Autores principais:Meneses, Diogo Emanuel Queirós
Assunto:Cross-border M&As Cumulative abnormal returns Currency shocks Fusões e aquisições internacionais CARS Desvalorização da moeda
Ano:2019
País:Portugal
Tipo de documento:dissertação de mestrado
Tipo de acesso:acesso aberto
Instituição associada:Universidade do Minho
Idioma:inglês
Origem:RepositóriUM - Universidade do Minho
Descrição
Resumo:In this study I analyze the impact of currency shocks on the Cumulative Abnormal Returns (CAR) resulted from cross-border Mergers and Acquisitions (M&As) around the announcement day. Cross-border M&As represent almost one third of the deals. As there is not much information about it, this makes this analysis relevant. Furthermore, the scarce of information increases when we talk the ways that currency movements affect this kind of deals.
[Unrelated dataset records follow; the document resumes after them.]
/-- **Every sector ground state inherits the penalised thermal floor — free schedule.** At side
`L`, coupling `U`, doping parameter `δ`: if for some `β > 0`, `κ > 0` and `σ` with `4σ ≤ βκx` the
canonical `(2⌊(1-δ)L²/2⌋, S^z = 0)` Gibbs state at inverse temperature `β` of
`K = hubbardTorus 2 L 1 U + (κ/L⁴)Δ_d†Δ_d` has `⟨Δ_d†Δ_d⟩ ≥ xL⁴` (real traces), and `σ` bounds
either the state count `log Re tr(P_S e^{-β(H - e_S)})` (`e_S = minEnergyOn H S`) or the free
entropy `L² log 4`, then every normalised sector ground state `ψ` of `hubbardTorus 2 L 1 U` has
`(x/2)L⁴ ≤ Re⟨ψ, Δ_d†Δ_d ψ⟩`. [folklore] -/
theorem everyGroundState_of_freeFloorAt (L : ℕ) [NeZero L] (U δ κ x β σ : ℝ)
    (hκ : 0 < κ) (hx : 0 < x) (hβ : 0 < β) (hbudget : 4 * σ ≤ β * κ * x)
    (hfloor :
      x * (L : ℝ) ^ 4 *
          (projMatrix ((szSector (Λ := FermionTorus 2 L) (2 * ⌊(1 - δ) * (L : ℝ) ^ 2 / 2⌋₊) 0).map
              (Fock.toEuclidean (ι := Orb (FermionTorus 2 L)) :
                Fock (Orb (FermionTorus 2 L)) →ₗ[ℂ]
                  EuclideanSpace ℂ (Finset (Orb (FermionTorus 2 L))))) *
            gibbsWeight β (hubbardTorus 2 L 1 U +
              ((κ / (L : ℝ) ^ 4 : ℝ) : ℂ) •
                ((pairField dWaveFormFactor L)ᴴ * pairField dWaveFormFactor L))).trace.re ≤
        (projMatrix ((szSector (Λ := FermionTorus 2 L) (2 * ⌊(1 - δ) * (L : ℝ) ^ 2 / 2⌋₊) 0).map
              (Fock.toEuclidean (ι := Orb (FermionTorus 2 L)) :
                Fock (Orb (FermionTorus 2 L)) →ₗ[ℂ]
                  EuclideanSpace ℂ (Finset (Orb (FermionTorus 2 L))))) *
            gibbsWeight β (hubbardTorus 2 L 1 U +
              ((κ / (L : ℝ) ^ 4 : ℝ) : ℂ) •
                ((pairField dWaveFormFactor L)ᴴ * pairField dWaveFormFactor L)) *
          ((pairField dWaveFormFactor L)ᴴ * pairField dWaveFormFactor L)).trace.re)
    (hσ :
      Real.log ((projMatrix ((szSector (Λ := FermionTorus 2 L)
            (2 * ⌊(1 - δ) * (L : ℝ) ^ 2 / 2⌋₊) 0).map
              (Fock.toEuclidean (ι := Orb (FermionTorus 2 L)) :
                Fock (Orb (FermionTorus 2 L)) →ₗ[ℂ]
                  EuclideanSpace ℂ (Finset (Orb (FermionTorus 2 L))))) *
          gibbsWeight β (hubbardTorus 2 L 1 U -
            ((((hubbardTorus 2 L 1 U).minEnergyOn
              (szSector (Λ := FermionTorus 2 L) (2 * ⌊(1 - δ) * (L : ℝ) ^ 2 / 2⌋₊) 0) : ℝ) : ℂ) •
              (1 : Matrix (Finset (Orb (FermionTorus 2 L))) (Finset (Orb (FermionTorus 2 L))) ℂ)))).trace.re) ≤
        σ ∨ (L : ℝ) ^ 2 * Real.log 4 ≤ σ) :
    ∀ ψ : Fock (Orb (FermionTorus 2 L)),
      IsGroundStateInSector (hubbardTorus 2 L 1 U) (2 * ⌊(1 - δ) * (L : ℝ) ^ 2 / 2⌋₊) 0 ψ →
      star ψ ⬝ᵥ ψ = 1 →
      x / 2 * (L : ℝ) ^ 4 ≤
        (star ψ ⬝ᵥ ((pairField dWaveFormFactor L)ᴴ * pairField dWaveFormFactor L) *ᵥ ψ).re := by
  intro ψ hgs h1
  set m : ℕ := ⌊(1 - δ) * (L : ℝ) ^ 2 / 2⌋₊ with hmdef
  set H := hubbardTorus 2 L 1 U with hHdef
  set S := szSector (Λ := FermionTorus 2 L) (2 * m) 0 with hSdef
  set P := projMatrix (S.map (Fock.toEuclidean (ι := Orb (FermionTorus 2 L)) :
    Fock (Orb (FermionTorus 2 L)) →ₗ[ℂ] EuclideanSpace ℂ (Finset (Orb (FermionTorus 2 L)))))
    with hPdef
  set A := (pairField dWaveFormFactor L)ᴴ * pairField dWaveFormFactor L with hAdef
  set e : ℝ := H.minEnergyOn S with hedef
  have hL : (0 : ℝ) < (L : ℝ) := by exact_mod_cast Nat.pos_of_ne_zero (NeZero.ne L)
  have hL4 : (0 : ℝ) < (L : ℝ) ^ 4 := by positivity
  have hg : 0 ≤ κ / (L : ℝ) ^ 4 := (div_pos hκ hL4).le
  have hH : H.IsHermitian := LiebThm1.hamiltonian_isHermitian (fermionTorusGraph 2 L) 1 U
  have hA : A.IsHermitian := Matrix.isHermitian_conjTranspose_mul_self _
  have hSH : ∀ v ∈ S, H *ᵥ v ∈ S := fun v hv => hubbardTorus_mulVec_mem_szSector 2 L 1 U m hv
  have hSA : ∀ v ∈ S, A *ᵥ v ∈ S := fun v hv => pairPenalty_mulVec_mem_szSector L m hv
  have hPh : P.IsHermitian := projMatrix_isHermitian _
  have hPP : P * P = P := projMatrix_mul_self _
  have hPH : Commute P H := projMatrix_map_commute_of_invariant hH S hSH
  have hPA : Commute P A := stub_sectorProjCommutePair L m
  obtain ⟨hψS, hψ0, hHψ⟩ := hgs
  have hS0 : S ≠ ⊥ := by
    rw [Submodule.ne_bot_iff]; exact ⟨ψ, hψS, hψ0⟩
  have hPψ : P *ᵥ ψ = ψ := projMatrix_map_mulVec_of_mem S hψS
  have he : ∀ φ : Fock (Orb (FermionTorus 2 L)), P *ᵥ φ = φ → star φ ⬝ᵥ φ = 1 →
      e ≤ (star φ ⬝ᵥ (H *ᵥ φ)).re := by
    intro φ hPφ hφ1
    have hφS : φ ∈ S := by rw [← hPφ]; exact projMatrix_map_mulVec_mem S φ
    exact minEnergyOn_le_rayleigh_of_mem hH S hφS hφ1
  have hk : κ / (L : ℝ) ^ 4 * (x * (L : ℝ) ^ 4) = κ * x := by field_simp
  -- the chain, in either entropy accounting: `κ x - σ/β ≤ (κ/L⁴) Re⟨ψ, Aψ⟩`
  have hkey : κ * x - σ / β ≤ κ / (L : ℝ) ^ 4 * (star ψ ⬝ᵥ (A *ᵥ ψ)).re := by
    rcases hσ with hcount | hfree
    · -- entropy dial: the engine's own state count
      have hchain := softmin_chain_entropic S hS0 hH hA hSH hSA hβ hg (x * (L : ℝ) ^ 4) e σ ψ hψS
        h1 hHψ hfloor hcount
      rwa [hk] at hchain
    · -- free entropy: `log Re tr P_S ≤ L² log 4 ≤ σ`
      have hchain := softmin_chain P H A hPP hPh hPH hPA hH hA hβ hg (x * (L : ℝ) ^ 4) e he ψ hPψ
        h1 hHψ hfloor
      rw [hk] at hchain
      have hlogP : Real.log (P.trace.re) ≤ (L : ℝ) ^ 2 * Real.log 4 :=
        stub_logTraceSectorProjLe L _ _
      have hdiv : Real.log (P.trace.re) / β ≤ σ / β :=
        div_le_div_of_nonneg_right (hlogP.trans hfree) hβ.le
      linarith
  -- budget: `σ/β ≤ κ x / 4`
  have hbud : σ / β ≤ κ * x / 4 := by
    rw [div_le_div_iff₀ hβ (by norm_num : (0:ℝ) < 4)]
    linarith
  have hfinal : 3 / 4 * (κ * x) ≤ κ / (L : ℝ) ^ 4 * (star ψ ⬝ᵥ (A *ᵥ ψ)).re := by linarith
  have hq : x / 2 * (L : ℝ) ^ 4 ≤ 3 / 4 * x * (L : ℝ) ^ 4 := by nlinarith
  refine hq.trans ?_
  have h3 : 3 / 4 * x * (L : ℝ) ^ 4 = (3 / 4 * (κ * x)) / (κ / (L : ℝ) ^ 4) := by
    field_simp
  rw [h3, div_le_iff₀ (div_pos hκ hL4)]
  linarith
import Summits.QuantumFields.YangMills.Theorems.BalabanUVNodesN05SubBP2CSlotGammaPrime
import Literature.MathematicalPhysics.QuantumFieldTheory.Balaban1983to89.B8Prop6PrintedZdCubPGamma

/-!
# BalabanUVNodes ∕ N05 ([Balaban1985RegularSpaces] Lemma 1 p. 79 – Thm 8 p. 101): THE RE-PINNED SLOT IS INHABITED FOR *SOME* RESIDUAL LAYER — THE FOUR-PIN ENGINE'S
# N05 ROW `h05 ↦ ∃ lam8, B8LeafOfRecordSubBP₂C θ₃ lam8` («P₂C» edition) FROM THE [4]-TYPE SOCKETS ALONE: Theorem 8's layer equations, its auxiliary constants and
# guards, the Proposition-5 free-constant guard, the Proposition-6 witness clause and the dial of p606531's ★★★ are DISCHARGED BY CHOICE OF THE LAYER (arithmetic) and by
# dag-n05-e's p596570

Track A of `YM-PLAN.md` (cell `pub-ymgap`, HUMAN RULING D-0062), node **N05**; seat `pub-ymgap-dag-n05-d` (g12), 2026-08-28; bears on K1⁷ `stmt-QuantumFields-20542`
(`--supports … --as helper`, count-neutral).

WHY.  `BalabanUVNodesN05SubBP2CSlotGammaPrime.b8LeafOfRecordSubBP₂C_cutSubBP_zdLan_printCube_of_knit_lettersSrc_γ'` (p606531) inhabits NODE 00's re-pinned slot
`Node00.CarriersB8SubBP2C.B8LeafOfRecordSubBP₂C θ λ′` at the NAMED layer `λ′ = λ.cutSubBP J (zdLan θ.L λ.B₁ ∘ ι) c₁⋆ ρ₀` of a GIVEN residual layer `λ`, and therefore
displays, besides the [Balaban1985BackgroundPropagators]-type sockets ∕ letters (N06 content), a block of pure BOOKKEEPING about `λ`'s constants: Theorem 8's layer
equations `λ.B₁′ = 5dLB₈`, `λ.B₁ = 5dLB₈(1+11d²)`, `λ.B₂ = 5dLB₈(β₀)(1+11d²)`, Proposition 3's `λ.C₂ = 2²¹(d+1)²L²`, the guards `B₀ ≤ B₈`, `5dLB₀ + 2γ′B₀ ≤ 5dLB₈`,
`5dLB₀ + 2γ″B₀ ≤ 5dLB₈`, `5dLB₀(β₀) + 2B₀(β₀)γ″B₀ + γβ ≤ 5dLB₈(β₀)`, the free-constant guards `3(2dL²)·BG·BR·(B₈+γ₈) ≤ B₀′B₈`, `3(2dL²)·BG·BR ≤ B₀′∕2`, the θ-level
Proposition-6 witness clause `hP6` and the dial `B₁⋆ ≤ λ.B₁`.  At a Stage-13 record the residual [B8] layer is CHOSEN (dag-n05-w1's ∃-currency entry point
`Node00.isRecordOfRecord₁₃CSepSB8subBP₂C_rebind_of_isRecordOfRecord₁₃CSep`, p605609; the four-pin engine's N05 row reads `∃ lam8, B8LeafOfRecordSubBP₂C θ₃ lam8` in the
SC-keyed edition, dag-n24-c ∕ dag-n05-w4), so every one of these is dischargeable by ARITHMETIC once the [4]-side constants are given:
`B₈ := B₀ + γ₈ + B₁⋆ + 2(γ′+γ″)B₀∕(5dL)`, `B₈(β₀) := B₀(β₀) + (2B₀(β₀)γ″B₀ + γβ)∕(5dL)`, `B₀′ := 2K + 1` with `K := 3(2dL²)·BG·BR`, `C₂ := 2²¹(d+1)²L²`, `c₁ := 0`,
`(ρ₀, B₁⋆, c₁⋆)` := dag-n05-e's `B8Prop6PrintedZdCubPGamma.prop6Printed_zdCubP_γ_holds_record_dvd θ hD hL5` (p596570: Proposition 6 AS PRINTED on print's cube class for
`d ≥ 2`, odd `L ≥ 5`).  The ONE change of socket TEXT: Theorem 3.3-with-source at (1.146) (`SH59src`) is asked RADIUS-UNIFORMLY — «for every gauge-field radius scale
`r ≥ 0` there is a threshold `c59 > 0` such that … `‖A′(y,τ)‖ ≤ r(α₀+α₁)(Lʲη)⁻¹` …» — because the radius print needs, `2L·5dLB₈ + 64B₀′·5dLB₈`, now depends on the
CHOSEN `B₈, B₀′`; [4]'s Theorem 3.3 is uniform in this sense (its threshold shrinks with the radius), and p606531's fixed-radius socket is the instance `r := …` (declared;
nothing of [4] asserted).  Every other socket ∕ letter is p606531's VERBATIM with `λ.inp.B₀ ∕ λ.B₀(β₀) ∕ λ.β ∕ λ.len` read as the primitive constants `B₀ ∕ B₀β ∕ β ∕ len`.

WHAT IS PROVED (one theorem; arithmetic + `obtain` + ONE `exact` of p606531; no estimate; no new definition):
* ★★★ **`exists_residB8_b8LeafOfRecordSubBP₂C_of_lettersSrc_γ'`** — for `θ : Node00.Stage3Params` with `2 ≤ θ.D`, `5 ≤ θ.L`: [4]'s primitive constants with
  positivity guards and `2 ≤ 5dLB₀`; [4]'s letters `SLet ∕ SLetUB` and the b9 sockets `SB9P` (sourceless, Prop. 3's frame, both-points Hölder line), `SH59src`
  (radius-uniform, Thm 4's frame at (1.146)), `SB9srcHP` (sourced, Prop. 3's frame) at the COLLAR LAW MEMBERS (`Ω₀ = ℤᵈ`, `IdxB8LawsB`, `DomainSeq`); Proposition 5's
  `zdLan` members `ι : J → ZdLanIdx` with their laws and [4]'s letters `SLetL ∕ SLetLU` ⊢ **`∃ lam : ResidB8 θ, B8LeafOfRecordSubBP₂C θ lam`**.
HONEST FRAMING: bookkeeping eliminated, nothing else; 0 estimates; the sockets ∕ letters are HYPOTHESES (N06 content; `m ≥ 1` OPEN; NOT claimed); Proposition 7 inside the
slot is the repaired currency `c₇OfRecord θ = 530·D·L²` (WATCH-P7-CURRENCY-RECORD, dag-n05-w2 ∕ w5 necessity certificates p605631 ∕ p607226); the record's booking is the
planners' ∕ chair's; count-neutral; **N05 NOT discharged**; Bałaban AS PRINTED with locators; one finite 𝕋⁴ programme at fixed ε; nothing continuum ∕ ℝ⁴ ∕ OS ∕ mass-gap ∕
Clay.  No `sorry`, no new definition.  Unit `pub-ymgap-dag-n05-d` (g12), 2026-08-28.
[cite: Balaban1985RegularSpaces, Lemma 1 p.79, Thm 2 p.83, Prop. 3 p.87, Thm 4 p.88, Prop. 5 (1.106)–(1.110) p.94, Prop. 6 (1.135)–(1.138) p.99, p.98, Prop. 7 (1.144)–(1.145) p.100, Thm 8 (1.146) p.101, (1.3)–(1.4) p.77; Balaban1985BackgroundPropagators, Thm 3.1 p.397, Thm 3.3 p.398, (3.40) p.397]
-/

noncomputable section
Throughout this study, I analyze three different samples, with acquirers from Eurozone, United Kingdom and United States of America, each of them in relation to the rest of the world to see how the CARs are affected by currency shocks, which might or not, create incentives to pursue cross-border deals under depreciation effects. I believe that companies only would follow a cross-border deal under depreciation shocks, only if, they believe that those currency changes are temporary. They must be aware that a depreciation in the target’s currency decreases the cost of the deal, but it also reduces the revenues when converted to the local currency. To make this analysis, I rely on three clean samples with 1204 deals for the Eurozone sample, 763 deals for the UK sample and 2126 for the US sample, all the deals occur between 2009 and 2018. Attending the main target’s currencies, I find that Brazilian real and Australian dollar are currencies that depreciate more frequently in relation to Euro and the US dollar. On the UK side, the currencies that depreciate more frequently in relation to the pound are the Australian and the Canadian dollar. Despite I do not find many significant variables related to currency depreciations, the ones that I find when isolated from other variables reveal positive effects on the CARs. In the hypothesis 1a) and 1b) the Eurozone sample reveals a positive impact of 1.84 percentage points for the CAR(-2,+2) and 0.677 percentage points for the CAR(-1,+1), respectively, when the deal occurs 4 quarters after a currency shock. Moving to hypothesis 2b) the UK sample reveals a positive impact of 4.23,4.57 and 5.35 percentage points for CAR(-1,+1), CAR(-2,+2) and CAR(-5,+5), when there were at least 2 currency shocks in 4 quarters before the deal.